暴動!?
「厨房はこちらになります。足りないものとかがあればこちらから使っても構いませんので」
マルテさんは厨房の調理台の下のスペースに目を向けると、調味料の入った壺や鼠などに食べられないように、籠の中に入れられた野菜たちがあった。
おじさんたちが持ってきた食材や調味料でも十分かもしれない……といいたいところだけど。元日本人としては醤油などの和系の調味料はラインナップが欲しいと思っていた。

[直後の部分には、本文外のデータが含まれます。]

import Literature.NumberTheory.LFunctions.DirichletLOneHalfLogBoundOddSharp
import Literature.NumberTheory.LFunctions.ClassGroupLFunctionExceptionalZeroQuadraticField
import Literature.NumberTheory.QuadraticFields.KroneckerCharacterEvenDiscriminant
import Literature.NumberTheory.QuadraticFields.QuadraticDedekindZetaKronecker
import Literature.NumberTheory.QuadraticFields.ImaginaryResiduePiForm
import Literature.NumberTheory.QuadraticFields.QuadraticDedekindZetaZeros
import Literature.NumberTheory.LFunctions.ZetaRealAxis
import Literature.NumberTheory.LFunctions.RealZeroLOneLowerBoundExplicit
import Mathlib.NumberTheory.NumberField.ClassNumber
import HarnessLib

/-!
# `h_K ≤ π⁻¹ √|d_K| (½ log|d_K| + 1.3)` for imaginary quadratic fields, unconditionally (proved)

Topic `Literature/NumberTheory/LFunctions`, namespace `Literature.NumberTheory.LFunctions.Louboutin2001`
(companion of `DedekindZetaResidueRealQuadraticBound` — the real-quadratic reading of the even bound — and of
`DirichletLOneHalfLogBoundOdd`, whose kernel theorem `norm_LFunction_one_le_of_odd`
(`|L(1, χ)| ≤ ½ log q + 1.3` for odd primitive `χ`) is read here through the analytic class number formula).
Everything is PROVED; no definitions, no named facts. Typed by the literature-typing seat `littype-FP2-1`
(cell `parity-realchar`, D-0088 (4) row (7), statement layer / provenance).

Second theorem (appended): the EXCEPTIONAL-ZERO form — if the continued Dedekind zeta function of the
imaginary quadratic field `K` (`d_K < −4`) vanishes at a real `β ∈ (0, 1)`, then
`h_K ≤ (1 − β) · π⁻¹ √|d_K| (log|d_K| + ½)²/8` (`classNumber_le_of_dedekindZetaCont_eq_zero`): the Kronecker
character `κ` is odd, primitive, quadratic, `ζ_K(β) = ζ(β) L(β, κ)` (`Quadratic.dedekindZetaCont_eq_riemannZeta_mul_LFunction`)
with `ζ(β) < 0` (`riemannZeta_neg_of_pos_of_lt_one`), so `L(β, κ) = 0` and the tree's kernel form of Louboutin 2006
Theorem 1 (ii), odd case (`norm_LFunction_one_le_of_zero_of_odd`: `L(1, κ) ≤ (1 − β)(log q + ½)²/8`) applies.

Third group (appended): the CONDITIONALS I.1 kernel line, UPPER half, v4 — in the shape of
`RealZeroLOneLowerBoundExplicit` (odd `d_K`, the Jacobi character `χ_{d_K}` mod `q = |d_K|`):
`classNumber_le_of_realZero_explicit_v4` — a real zero `0 < β < 1` of `L(s, χ_{d_K})` gives
`h_K ≤ (1/(8π)) √q (log q + ½)² (1 − β)` for every odd `d_K < −4` (v3 had `(1/π) √q log² q (1 − β)` for
`β ≥ 1 − 1/(40 log q)`, `q ≥ 10⁴`); `classNumber_two_sided_of_realZero_explicit_v4` — with the kernel lower half
`classNumber_ge_of_realZero_explicit_v3` (`0.81/π`): for `q ≥ 10⁴`, `β ≥ 1 − 1/(10 log q)`,
`(0.81/π) √q (1 − β) ≤ h_K ≤ (1/(8π)) √q (log q + ½)² (1 − β)` (print comparator: BGTZ 2025 Lemma 2.9 via
`classNumber_bounds_of_landauSiegelZero`, `0.36/π · w_K` and `0.09/π · w_K log² q`, `q > 4·10⁵`, modulo the
named fact `BGTZ2025.lemma29`).

What the tree had: `Quadratic.classNumber_le_sqrt_mul_log` (`h_K ≤ π⁻¹ √|d_K| log|d_K|`, Oesterlé (27), proved)
and `Ramare2001.classNumber_le` (`h_K ≤ π⁻¹ √|d_K| (½ log|d_K| + 5/2 − log 6)` MODULO the named fact
`ramare2001_corollary1`). This file: the half-log main term with NO hypothesis, constant `1.3`
(`classNumber_le_of_discr_lt_neg_four`), and — appended 2026-08-29 from the sequel
`DirichletLOneHalfLogBoundOddSharp` (Louboutin's PRINTED odd constant `κ₁ = 2 + γ − log π`) —
`classNumber_le_of_discr_lt_neg_four_sharp`: `h_K ≤ π⁻¹ √|d_K| (½ log|d_K| + κ₁/2)`, decimal `_d4`: `½ log|d_K| + 0.7163`.

Fourth group (appended 2026-08-29, from the sequel's `norm_LFunction_one_le_of_zero_of_odd_sharp` =
Louboutin 2006 Theorem 1 (ii) (3), odd quadratic case, AS PRINTED: `|L(1, χ)| ≤ (1 − β) log² q/8`): the
exceptional-zero class-number bounds with the PRINTED `log²|d_K|` in place of `(log|d_K| + ½)²` —
`classNumber_le_of_dedekindZetaCont_eq_zero_sharp` (`h_K ≤ (1 − β) π⁻¹ √|d_K| log²|d_K|/8`, every imaginary
quadratic `K` with `d_K < −4`, `ζ_K(β) = 0`, `0 < β < 1`), `classNumber_le_of_realZero_explicit_v5`
(`h_K ≤ (1/(8π)) √q log² q (1 − β)`, odd `d_K < −4`, real zero of `L(s, χ_{d_K})`) and the two-sided
`classNumber_two_sided_of_realZero_explicit_v5` (`(0.81/π) √q (1 − β) ≤ h_K ≤ (1/(8π)) √q log² q (1 − β)`,
`q ≥ 10⁴`, `β ≥ 1 − 1/(10 log q)`); the v4 statements stay for their consumers.

## Sources, as printed

* S. Louboutin, Acta Arith. 121 (2006) 199–220 [Louboutin2006RelativeClassNumbers], **Theorem 1 (2)** p. 200:
  «`|L(1, χ)| ≤ ½(log f + κ_χ)`, `κ_χ = κ₁ = 2 + γ − log π = 1.432485…` if `χ` is odd» — used through the
  tree's weaker-constant kernel form `norm_LFunction_one_le_of_odd` (`½ log q + 1.3`).
* J. Neukirch, *Algebraic Number Theory*, Ch. VII §5 (5.11) [NeukirchANT1999]: the analytic class number
  formula, in the tree as `Quadratic.LFunction_one_eq_of_discr_neg_of_eq` (`L(1, κ) = 2π h_K/(w_K √|d_K|)`)
  with `w_K = 2` for `d_K < −4` (`Quadratic.torsionOrder_eq_two_of_discr_lt_neg_four`).

Ingredients (tree): the ODD primitive Kronecker character of an imaginary quadratic field — odd `d_K`: the
Jacobi character mod `|d_K| ≡ 3 (mod 4)` (`Quadratic.dedekindZeta_eq_riemannZeta_mul_LSeries`,
`isPrimitive_jacobiChar`, `jacobiSym.at_neg_one`, `ZMod.χ₄_nat_three_mod_four`); even `d_K`:
`Quadratic.exists_kroneckerChar_of_four_dvd` (parity included).

## References
* [Louboutin2006RelativeClassNumbers] S. Louboutin, Acta Arith. 121 (2006) 199–220, doi 10.4064/aa121-3-1.
* [NeukirchANT1999] J. Neukirch, *Algebraic Number Theory*, Springer 1999, Ch. VII §5.
-/

noncomputable section

open Complex Real
open scoped ComplexOrder

namespace Literature.NumberTheory.LFunctions

namespace Louboutin2001

open DirichletCharacter Literature.NumberTheory.QuadraticFields
  Literature.NumberTheory.QuadraticFields.Quadratic

variable {K : Type*} [Field K] [NumberField K]

/-- The Kronecker character of an IMAGINARY quadratic field is an odd primitive character `κ ≠ 1` mod `|d_K|`
with `ζ_K(s) = ζ(s) L(s, κ)` (`Re s > 1`) — odd `d_K ≡ 1 (mod 4)`, `d_K < 0`: the Jacobi character mod
`|d_K| ≡ 3 (mod 4)`, `(−1/|d_K|) = χ₄(|d_K|) = −1`; even `d_K`: the tree's Kronecker character mod `4|m|`. [folklore] -/
private theorem exists_odd_kroneckerChar (h2 : Module.finrank ℚ K = 2) (hd : NumberField.discr K < 0) :
    ∃ (M : ℕ) (_ : NeZero M) (κ : DirichletCharacter ℂ M), M = (NumberField.discr K).natAbs ∧ κ ≠ 1 ∧
      κ.IsPrimitive ∧ κ.Odd ∧
      ∀ s : ℂ, 1 < s.re → NumberField.dedekindZeta K s = riemannZeta s * LSeries (fun n ↦ κ n) s := by
  rcases isFundamentalDiscriminant_discr (K := K) h2 with ⟨h1, hsqf, -⟩ | ⟨h4, -, -⟩
  · -- odd discriminant `d ≡ 1 (mod 4)`, `d < 0`, so `|d| ≡ 3 (mod 4)`
    have hodd : Odd (NumberField.discr K) := by rw [Int.odd_iff]; omega
    haveI := neZero_natAbs_discr (K := K)
    have hoddN : Odd (NumberField.discr K).natAbs := Int.natAbs_odd.mpr hodd
    have hsqN : Squarefree (NumberField.discr K).natAbs := Int.squarefree_natAbs.mpr hsqf
    have hmod : (NumberField.discr K).natAbs % 4 = 3 := by
      have : ((NumberField.discr K).natAbs : ℤ) = -NumberField.discr K :=
        Int.ofNat_natAbs_of_nonpos hd.le
      omega
    have hoddκ : (jacobiChar (NumberField.discr K).natAbs).Odd := by
      show jacobiChar (NumberField.discr K).natAbs (-1) = -1
      have h := jacobiChar_intCast (q := (NumberField.discr K).natAbs) (-1)
      rw [Int.cast_neg, Int.cast_one] at h
      rw [h, jacobiSym.at_neg_one hoddN, ZMod.χ₄_nat_three_mod_four hmod, Int.cast_neg, Int.cast_one]
    exact ⟨(NumberField.discr K).natAbs, inferInstance, jacobiChar (NumberField.discr K).natAbs, rfl,
      jacobiChar_natAbs_discr_ne_one h2 hodd, isPrimitive_jacobiChar hoddN hsqN, hoddκ,
      fun s hs ↦ dedekindZeta_eq_riemannZeta_mul_LSeries h2 hodd hs⟩
  · -- even discriminant
    haveI := neZero_natAbs_discr (K := K)
    obtain ⟨κ, hprim, -, hne, -, -, hod, hfac⟩ := exists_kroneckerChar_of_four_dvd h2 h4
    exact ⟨(NumberField.discr K).natAbs, inferInstance, κ, rfl, hne, hprim, hod hd, hfac⟩

/-- **Class-number form of the odd-character bound, imaginary quadratic fields**: for `K` with `[K : ℚ] = 2`
and `d_K < −4`, **`h_K ≤ π⁻¹ √|d_K| (½ log|d_K| + 1.3)`** — unconditionally (kernel), halving the main term of
the tree's `Quadratic.classNumber_le_sqrt_mul_log` (`π⁻¹ √|d_K| log|d_K|`, Oesterlé) and removing the named
fact `ramare2001_corollary1` from `Ramare2001.classNumber_le` at the price of the constant (`1.3` for
`5/2 − log 6 = 0.708…`). Proof: the odd primitive Kronecker character `κ ≠ 1` mod `|d_K|` with `ζ_K = ζ·L(κ)`,
the class number formula `L(1, κ) = 2π h_K/(w_K √|d_K|)` with `w_K = 2`
(`Quadratic.LFunction_one_eq_of_discr_neg_of_eq`), and `norm_LFunction_one_le_of_odd`
(Louboutin's (2), odd case, with the elementary constant). [cite: Louboutin2006RelativeClassNumbers, Thm 1 (2) p. 200]
[cite: NeukirchANT1999, Ch. VII §5 (5.11)] -/
theorem classNumber_le_of_discr_lt_neg_four (h2 : Module.finrank ℚ K = 2) (hd : NumberField.discr K < -4) :
    (NumberField.classNumber K : ℝ) ≤
      Real.pi⁻¹ * Real.sqrt ((NumberField.discr K).natAbs : ℝ) *
        (Real.log ((NumberField.discr K).natAbs : ℝ) / 2 + 1.3) := by
  classical
  have hneg : NumberField.discr K < 0 := by omega
  obtain ⟨M, _, κ, hM, hκ, hprim, hodd, hfac⟩ := exists_odd_kroneckerChar h2 hneg
  have hcnf := LFunction_one_eq_of_discr_neg_of_eq h2 hneg hκ (fun s hs ↦ hfac s (by simpa using hs))
  have hw : (NumberField.Units.torsionOrder K : ℝ) = 2 := by
    exact_mod_cast torsionOrder_eq_two_of_discr_lt_neg_four h2 hd
  have habs : |(NumberField.discr K : ℝ)| = (M : ℝ) := by
    rw [← Int.cast_abs, Int.abs_eq_natAbs, Int.cast_natCast, hM]
  have hM4 : (4 : ℝ) < M := by
    rw [← habs]
    have : (NumberField.discr K : ℝ) < -4 := by exact_mod_cast hd
    rw [abs_of_neg (by linarith)]
    linarith
  have hB := norm_LFunction_one_le_of_odd hprim hodd
  rw [hcnf, Complex.norm_real, Real.norm_eq_abs, hw, habs, abs_of_nonneg (by positivity)] at hB
  have hsq : 0 < Real.sqrt (M : ℝ) := Real.sqrt_pos.2 (by linarith)
  have hπ := Real.pi_pos
  rw [div_le_iff₀ (by positivity)] at hB
  rw [← hM]
  calc (NumberField.classNumber K : ℝ)
      = Real.pi⁻¹ * (2 * Real.pi * NumberField.classNumber K) / 2 := by field_simp
    _ ≤ Real.pi⁻¹ * ((Real.log M / 2 + 1.3) * (2 * Real.sqrt M)) / 2 := by gcongr
    _ = Real.pi⁻¹ * Real.sqrt M * (Real.log M / 2 + 1.3) := by ring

味噌や醤油は孤児院の食事でも使われているようで、調理台下に陳列されていて安心した
。
「じゃあ、この辺の調味料を使わせてもらっても?」
「ええ。どうぞ」
「ミリアー……ミアちゃん、今からなにを作るんだい?」
作る物に興味が尽きないのか、好奇心的な視線を向けるおじさんたち。炊き出しといってもお腹いっぱい味わえて量産できるものがいい。
オーソドックスだが、巨大オムレツとご飯と味噌汁を作るというと、興味深そうに頷いた。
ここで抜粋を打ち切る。